It ain’t in your league, Miss Molly, but this is for you:
To Little Georgie Wanker,
His company in the tanker,
As his acumen grew blanker,
Came a bailout he did hanker.
Now the treasury grows lanker,
Host to our presidential canker,
Hypocrite of a CEO spanker,
Our Little Georgie Wanker.
Just Jay
January 31, 2007 at 5:38 pm
5siobhan,
The world has lost a wonderful voice, and now I have one less reason to subscibe to the newspaper. Deep Sigh.
Jay
dee
January 31, 2007 at 5:44 pm
6Damn. Damn Damn Damn.
Her last column is a fitting epitaph to a life spent afflicting the comfortable.
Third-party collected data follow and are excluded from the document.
import Summits.BirchSwinnertonDyer.BirchSwinnertonDyer.Theorems.ThetaPartnerAtTwoSignedKatoUpToAtTwoLocalTowerGeneration
import Summits.BirchSwinnertonDyer.BirchSwinnertonDyer.Theorems.ThetaPartnerAtTwoSignedKatoUpToAtTwoLocalTwoTorsion
import HarnessLib

/-!
# Route `ThetaPartnerAtTwo` (TP2), crux K3 `SignedKatoDivisibilityUpToAtTwo` (item stmt-BirchSwinnertonDyer-20308),
# line `colemanrat` v3 — THE LOCAL THEORY AT `p = 2`, file 5: Kobayashi §8.4 along `ℚ₂(ζ_{2^m})` with NO torsion
# hypothesis — Prop. 8.7 (no `2`-power torsion in `E(ℚ₂(ζ_{2^m}))`), the generation step Prop. 8.11 ⇒ 8.12 ii)
# and the trace relations of Lemma 8.9, all at `p = 2`

HONEST FRAMING (cell `bsd-wall`, lead `bsd-wall-tp2-p2x` g2): THEOREMS ONLY — no definition, no named fact, no
instance, no `sorry`; local formal-group theory at `p = 2`; nothing about any Selmer group is asserted; closes no
item; BSD is NOT proved by any of this.

## What is proved (`M/ℤ₂` with elliptic generic and special fibre, `2 ∣ a₁(M)` and `a₂(M) := tr(M ⊗ 𝔽₂) = 0`;
## `Ω = ℚ̄₂`, `L(m)` = points with coordinates in `layer 2 m = ℚ₂(ζ_{2^m})`, `E₁ = kernel`, `Λ = ptLogΩ`)

* §1 `baseChange_algebraicClosure_eq_genFibΩ` (bookkeeping), `not_three_dvd_totient_two_pow`;
  **`eq_zero_of_two_pow_smul_eq_zero_of_mem_subfieldPoints_layer`**: Kobayashi's Prop. 8.7 AT `p = 2` — a point of
  `L(m)` killed by a power of `2` is `O`, for EVERY `m` (file 4: `3 ∣ deg x(P)` on `E[2] ∖ O`, while
  `[ℚ₂(ζ_{2^m}) : ℚ₂] = φ(2^m)` is a power of `2`).
* §2 **`exists_sub_closure_sub_smul_mem_two`**: the GENERATION STEP at `p = 2` with the torsion hypothesis of file 3
  discharged — for `m ≥ 1`, a tower point `c_m ∈ L(m) ∩ E₁` with `Λ(c_m) = ℓ_m` (file 2: such families exist) and
  `P ∈ L(m) ∩ E₁` there are `B ∈ ℤ[Γ·c_m]`, `R ∈ L(m) ∩ E₁` with `P − B − 2•R ∈ L(m−1)`.
* §3 **`sum_act_add_mem_two`**, **`sum_act_one_mem_two`**: the TRACE RELATIONS at `p = 2` unconditionally —
  `Tr_{m+1/m} c_{m+1} + c_{m−1} ∈ E(ℚ₂)` (`m ≥ 1`) and `Tr_{1/0} c_1 ∈ E(ℚ₂)` (`ζ_2 − 1 = −2`).
These are the μ_{2^∞}-tower inputs (points, generation, trace relations, torsion-freeness) of the `2`-adic `±`
Coleman theory behind stub (C2) of the line (Kurihara–Otsuki 2006 p. 557: asserted «by the same method as for
`p > 2`»; here PROVED for §8.4/8.7/8.9/8.11 of that method). Not here: the `ℤ₂`-tower `ℚ_{2,n} = ℚ₂(ζ_{2^{n+2}})⁺`
(Δ-trace points `e_n = Tr_{ℚ₂(ζ_{2^{n+2}})/ℚ_{2,n}} c_{n+2}`), the `±` decomposition `E = E⁺ + E⁻` (Prop. 8.12), the
Coleman maps (§8.5–8.6) — see the crux workfile `G2-PORT-AT-2.md`.

References: [Kobayashi2003] §8.4 (Prop. 8.7, Lemma 8.9, Prop. 8.11, Prop. 8.12); [KuriharaOtsuki2006] p. 557,
Prop. 1.1; [KitajimaOtsuki2018] §3.
-/

set_option autoImplicit false
-- the Theorems namespace of this sub repeats the summit name by design (D-0017 nested layout)
set_option linter.dupNamespace false

noncomputable section

open scoped Classical Topology NNReal
open Filter PowerSeries Finset

namespace Summit.BirchSwinnertonDyer.BirchSwinnertonDyer.Theorems

namespace SignedKatoOffTwo.LocalTwo

open Literature.RingTheory.FormalGroups WeierstrassCurve Field
open Summit.BirchSwinnertonDyer.Rank1Residual.Additive
open Summit.BirchSwinnertonDyer.Rank1Residual.Additive.PadicCyclotomicTower
open Summit.BirchSwinnertonDyer.Rank1Residual.Additive.BallEval
open Summit.BirchSwinnertonDyer.BirchSwinnertonDyer.Theorems.SignedKatoOffTwo.LocalAllPrimes
open Literature.NumberTheory.EllipticCurves Literature.NumberTheory.EllipticCurves.FormalGroupChart

/-! ## §1 Kobayashi's Prop. 8.7 at `p = 2`: no `2`-power torsion in `E(ℚ₂(ζ_{2^m}))` -/

section Torsion

variable (M : WeierstrassCurve ℤ_[2])

/-- Bookkeeping: `M ⊗ ℚ̄₂` (base change along `ℤ₂ → ℚ̄₂`) is the curve `genFibΩ 2 M = (M ⊗ ℚ₂) ⊗ ℚ̄₂` of the tower
files. [folklore] -/
theorem baseChange_algebraicClosure_eq_genFibΩ : M.baseChange (AlgebraicClosure ℚ_[2]) = genFibΩ 2 M := by
  rw [genFibΩ, WeierstrassCurve.baseChange, WeierstrassCurve.baseChange, WeierstrassCurve.map_map]
  congr 1

/-- `3 ∤ φ(2^m)` (`φ(2^m) ∈ {1, 2^{m−1}}`). [folklore] -/
theorem not_three_dvd_totient_two_pow (m : ℕ) : ¬ 3 ∣ (2 ^ m).totient := by
  intro h
  rcases Nat.eq_zero_or_pos m with rfl | hm
  · simp at h
  · rw [Nat.totient_prime_pow Nat.prime_two hm] at h
    norm_num at h
    have := Nat.Prime.dvd_of_dvd_pow Nat.prime_three h
    omega

variable [hEt : (M.map PadicInt.toZMod).IsElliptic]

/-- **Kobayashi's Prop. 8.7 AT `p = 2`**: for a `ℤ₂`-model with elliptic reduction and `2 ∣ a₁` (good supersingular
at `2`), a point of `E(ℚ̄₂)` with coordinates in `ℚ₂(ζ_{2^m})` killed by a power of `2` is `O` — EVERY layer `m` of the
`2`-adic cyclotomic tower (file 4: `3 ∣ deg_{ℚ₂} x(P)` for `P ∈ E[2] ∖ O`, and `[Γ : Stab ζ_{2^m}] = φ(2^m)` is prime
to `3`). The `htors` hypothesis of the all-primes generation / trace theorems, discharged at `p = 2`.
[cite: Kobayashi2003, Prop. 8.7 (p. 16)] -/
theorem eq_zero_of_two_pow_smul_eq_zero_of_mem_subfieldPoints_layer (h₁ : M.a₁ ∈ IsLocalRing.maximalIdeal ℤ_[2])
    (m : ℕ) {Q : (genFibΩ 2 M).toAffine.Point}
    (hQ : Q ∈ subfieldPoints (genFibΩ 2 M) (layer 2 m).toSubfield coeffs_mem_layer) {k : ℕ} (hk : 2 ^ k • Q = 0) :
    Q = 0 := by
  induction k generalizing Q with
  | zero => rwa [pow_zero, one_smul] at hk
  | succ k ih =>
    -- `2 • (2^k • Q) = 0` and `2^k • Q ∈ L(m)`: reduce to the `2`-torsion
    -- `2^k • Q ∈ L(m) ⊆ L(m+1)` (a layer of degree `φ(2^{m+1})` over `ℚ₂`) and `2 • (2^k • Q) = 0`
    have hQk : 2 ^ k • Q ∈ subfieldPoints (genFibΩ 2 M) (layer 2 (m + 1)).toSubfield coeffs_mem_layer :=
      subfieldPoints_layer_mono (Nat.le_succ m) ((subfieldPoints _ _ _).nsmul_mem hQ _)
    have h2 : 2 • (2 ^ k • Q) = 0 := by rw [← mul_nsmul, ← pow_succ, hk]
    suffices h0 : 2 ^ k • Q = 0 from ih hQ h0
    rcases hQk' : (2 ^ k • Q) with _ | ⟨x, y, hxy⟩
    · rfl
    · exfalso
      rw [hQk'] at hQk h2
      obtain ⟨hx, -⟩ := (some_mem_subfieldPoints_iff _ hxy).mp hQk
      refine two_smul_some_ne_zero_of_forall_apply_eq M h₁ (baseChange_algebraicClosure_eq_genFibΩ M)
        (layer 2 (m + 1)).fixingSubgroup ?_ ?_ (fun σ hσ ↦ ?_) h2
      · rw [← IntermediateField.finrank_eq_fixingSubgroup_index, finrank_layer 2 (Nat.succ_pos m)]
        exact (Nat.totient_pos.mpr (pow_pos two_pos (m + 1))).ne'
      · rw [← IntermediateField.finrank_eq_fixingSubgroup_index, finrank_layer 2 (Nat.succ_pos m)]
        exact not_three_dvd_totient_two_pow (m + 1)
      · exact (IntermediateField.mem_fixingSubgroup_iff _ _).mp hσ _ hx

end Torsion

/-! ## §2 The generation step at `p = 2`, unconditionally -/

section Generation

variable (M : WeierstrassCurve ℤ_[2])
  [hE : (M.map PadicInt.Coe.ringHom).IsElliptic] [hEt : (M.map PadicInt.toZMod).IsElliptic]
  [hintΩ : (genFibΩ 2 M).IsIntegral (Valued.v (R := PadicAlgCl 2)).integer]

/-- **Kobayashi's generation step AT `p = 2`** (Prop. 8.11 ⇒ Prop. 8.12 ii), μ_{2^∞}-tower): for `m ≥ 1`, a good
supersingular model at `2` (`2 ∣ a₁`, `a₂(M) = 0`), a tower point `c_m ∈ L(m) ∩ E₁` with `Λ(c_m) = ℓ_m` and
`P ∈ E₁(ℚ₂(ζ_{2^m}))`, there are `B ∈ ℤ[Γ·c_m]` and `R ∈ E₁(ℚ₂(ζ_{2^m}))` with `P − B − 2•R ∈ E(ℚ₂(ζ_{2^{m−1}}))` —
file 3 with the torsion hypothesis discharged by §1. [cite: Kobayashi2003, Prop. 8.11, Prop. 8.12]
[cite: KuriharaOtsuki2006, p. 557] -/
theorem exists_sub_closure_sub_smul_mem_two (h₁ : M.a₁ ∈ IsLocalRing.maximalIdeal ℤ_[2])
    (htr : Literature.NumberTheory.EllipticCurves.HasseManin.tr (M.map PadicInt.toZMod) = 0)
    (act : Field.absoluteGaloisGroup ℚ_[2] → (genFibΩ 2 M).toAffine.Point → (genFibΩ 2 M).toAffine.Point)
    (hact0 : ∀ σ, act σ 0 = 0)
    (hact : ∀ σ (x y : PadicAlgCl 2) (h : (genFibΩ 2 M).toAffine.Nonsingular x y),
      ∃ h', act σ (Affine.Point.some x y h) = Affine.Point.some (σ • x) (σ • y) h')
    {m : ℕ} (hm : 1 ≤ m) {cm : (genFibΩ 2 M).toAffine.Point}
    (hcL : cm ∈ subfieldPoints (genFibΩ 2 M) (layer 2 m).toSubfield coeffs_mem_layer)
    (hck : cm ∈ kernel (Valued.v (R := PadicAlgCl 2)) (genFibΩ 2 M)) (hcℓ : ptLogΩ 2 M cm = ell 2 m)
    {P : (genFibΩ 2 M).toAffine.Point} (hP : P ∈ subfieldPoints (genFibΩ 2 M) (layer 2 m).toSubfield coeffs_mem_layer)
    (hPk : P ∈ kernel (Valued.v (R := PadicAlgCl 2)) (genFibΩ 2 M)) :
    ∃ B ∈ AddSubgroup.closure (Set.range fun σ : Field.absoluteGaloisGroup ℚ_[2] => act σ cm),
      ∃ R ∈ subfieldPoints (genFibΩ 2 M) (layer 2 m).toSubfield coeffs_mem_layer,
        R ∈ kernel (Valued.v (R := PadicAlgCl 2)) (genFibΩ 2 M) ∧
        P - B - 2 • R ∈ subfieldPoints (genFibΩ 2 M) (layer 2 (m - 1)).toSubfield coeffs_mem_layer :=
  exists_sub_closure_sub_smul_mem' htr act hact0 hact hm hcL hck hcℓ
    (fun _ hQ _ hk ↦ eq_zero_of_two_pow_smul_eq_zero_of_mem_subfieldPoints_layer M h₁ m hQ hk) hP hPk

end Generation

/-! ## §3 The trace relations at `p = 2`, unconditionally -/

section Trace

variable (M : WeierstrassCurve ℤ_[2])
  [hE : (M.map PadicInt.Coe.ringHom).IsElliptic] [hEt : (M.map PadicInt.toZMod).IsElliptic]
  [hintΩ : (genFibΩ 2 M).IsIntegral (Valued.v (R := PadicAlgCl 2)).integer]

/-- **The trace relation of Lemma 8.9 AT `p = 2`, `m ≥ 1`**: for tower points `c_{m+1} ∈ E₁(ℚ₂(ζ_{2^{m+1}}))`,
`c_{m−1} ∈ E₁(ℚ₂(ζ_{2^{m−1}}))` with `Λ = ℓ` on a good supersingular model at `2` (`2 ∣ a₁`),
`(∑_{q ∈ Stab ζ_{2^m} / Stab ζ_{2^{m+1}}} act q̃ c_{m+1}) + c_{m−1} ∈ E(ℚ₂)` — no torsion hypothesis (§1).
[cite: Kobayashi2003, Lemma 8.9] -/
theorem sum_act_add_mem_two (h₁ : M.a₁ ∈ IsLocalRing.maximalIdeal ℤ_[2])
    (act : Field.absoluteGaloisGroup ℚ_[2] → (genFibΩ 2 M).toAffine.Point → (genFibΩ 2 M).toAffine.Point)
    (hact0 : ∀ σ, act σ 0 = 0)
    (hact : ∀ σ (x y : PadicAlgCl 2) (h : (genFibΩ 2 M).toAffine.Nonsingular x y),
      ∃ h', act σ (Affine.Point.some x y h) = Affine.Point.some (σ • x) (σ • y) h')
    {m : ℕ} (hm : 1 ≤ m)
    [Fintype (stab 2 m ⧸ (stab 2 (m + 1)).subgroupOf (stab 2 m))]
    {c c' : (genFibΩ 2 M).toAffine.Point}
    (hcL : c ∈ subfieldPoints (genFibΩ 2 M) (layer 2 (m + 1)).toSubfield coeffs_mem_layer)
    (hck : c ∈ kernel (Valued.v (R := PadicAlgCl 2)) (genFibΩ 2 M)) (hcℓ : ptLogΩ 2 M c = ell 2 (m + 1))
    (hc'L : c' ∈ subfieldPoints (genFibΩ 2 M) (layer 2 (m - 1)).toSubfield coeffs_mem_layer)
    (hc'k : c' ∈ kernel (Valued.v (R := PadicAlgCl 2)) (genFibΩ 2 M)) (hc'ℓ : ptLogΩ 2 M c' = ell 2 (m - 1)) :
    (∑ q : stab 2 m ⧸ (stab 2 (m + 1)).subgroupOf (stab 2 m), act ((q.out : stab 2 m) : Field.absoluteGaloisGroup ℚ_[2]) c) +
        c' ∈ subfieldPoints (genFibΩ 2 M) (layer 2 0).toSubfield coeffs_mem_layer :=
  sum_act_add_mem' act hact0 hact hm
    (fun _ hQ _ hk ↦ eq_zero_of_two_pow_smul_eq_zero_of_mem_subfieldPoints_layer M h₁ (m + 1) hQ hk)
    hcL hck hcℓ hc'L hc'k hc'ℓ

/-- **The bottom trace relation AT `p = 2`**: `∑_{q ∈ Γ / Stab ζ_2} act q̃ c_1 ∈ E(ℚ₂)` for a tower point `c_1`
with `Λ(c_1) = ℓ_1 = ζ_2 − 1 = −2` (here `Stab ζ_2 = Γ`: the sum is `c_1` itself, a point of logarithm `−2`) — no
torsion hypothesis (§1). [cite: Kobayashi2003, Lemma 8.9] -/
theorem sum_act_one_mem_two (h₁ : M.a₁ ∈ IsLocalRing.maximalIdeal ℤ_[2])
    (act : Field.absoluteGaloisGroup ℚ_[2] → (genFibΩ 2 M).toAffine.Point → (genFibΩ 2 M).toAffine.Point)
    (hact0 : ∀ σ, act σ 0 = 0)
    (hact : ∀ σ (x y : PadicAlgCl 2) (h : (genFibΩ 2 M).toAffine.Nonsingular x y),
      ∃ h', act σ (Affine.Point.some x y h) = Affine.Point.some (σ • x) (σ • y) h')
    [Fintype (stab 2 0 ⧸ (stab 2 1).subgroupOf (stab 2 0))]
    {c : (genFibΩ 2 M).toAffine.Point}
    (hcL : c ∈ subfieldPoints (genFibΩ 2 M) (layer 2 1).toSubfield coeffs_mem_layer)
    (hck : c ∈ kernel (Valued.v (R := PadicAlgCl 2)) (genFibΩ 2 M)) (hcℓ : ptLogΩ 2 M c = ell 2 1) :
    (∑ q : stab 2 0 ⧸ (stab 2 1).subgroupOf (stab 2 0), act ((q.out : stab 2 0) : Field.absoluteGaloisGroup ℚ_[2]) c) ∈
      subfieldPoints (genFibΩ 2 M) (layer 2 0).toSubfield coeffs_mem_layer :=
  sum_act_one_mem' act hact0 hact
    (fun _ hQ _ hk ↦ eq_zero_of_two_pow_smul_eq_zero_of_mem_subfieldPoints_layer M h₁ 1 hQ hk) hcL hck hcℓ

end Trace

end SignedKatoOffTwo.LocalTwo

end Summit.BirchSwinnertonDyer.BirchSwinnertonDyer.Theorems

end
We are the people who run this country. We are the deciders. And every single day, every single one of us needs to step outside and take some action to help stop this war. Raise hell. Think of something to make the ridiculous look ridiculous.
Maximum Bob
January 31, 2007 at 6:52 pm
7Damn, that’s sad.
Molly Ivins was one of the funniest people ever to put pen to paper. To this day, when I think of what she said about Pat Buchanan’s red-meat-conservatism speech at the 1992 Republican convention (”It probably sounded better in the original German”) I have to laugh.
And she wasn’t shy about giving someone else credit for a good line. I remember her quoting Ann Richards, another recent, great loss, who was asked what she thought about a court ruling ordering the removal of a Nativity scene from the state capitol building, meeting place of the Texas state legislature. She said, “Well, that’s a shame. I think that was our last shot at getting three wise men in that building.”
Rest in peace, Molly. You did what you could, and that was pretty damn fine.
Dirk's Diary
January 31, 2007 at 7:48 pm
8January 31, 2007
Dear Diary,
The Scootergate proceedings certainly has livened up the Cabinet meetings lately. There must have been some bad blood between Sam Bodman over in Energy and Dick Cheney. Bodman started a pool, taking bets on what would be the end result for the VP - impeachment, myocardial infarction, or spending the rest of his miserable life spending the rest of his money on lawyers, battling one criminal/civil suit after another. Everyone in the Cabinet is in; most are putting money on the heart attack. Elaine Chou wanted to double down on a fourth option - death by feral woverine - but we all saw a conflict of interest there and hooted her down. She IS a bitch, but she has a sense of humor, I must say.
Rumor has it that Cheney is sweating bullets, which seems appropriate enough. Scooter is getting hammered in court and no one thinks he’s the kind of guy who falls on his own sword to protect another human being, so Cheney sits in his bunker, watching the live feed from the courthouse and waiting for the million pound shit-hammer to slam home.
Patricia is on me again about my language. I’m trying to curb the obscenities and doing better there, but mainly I’m steering clear of her Junior League social teas. That seems to please both of us.
“Beantown Gets Shut Down” - I like that. I may become a headline writer for the Idaho Statesman when my stretch in this asylum is over. The city of Boston was brought to its knees by a promo for a cartoon? If we weren’t in the age of whacko terrorists, this would be hilarious. From what I hear, their response was not completely laughable, but we’ve still got a ways to go yet in the area of homeland security, I’m afraid.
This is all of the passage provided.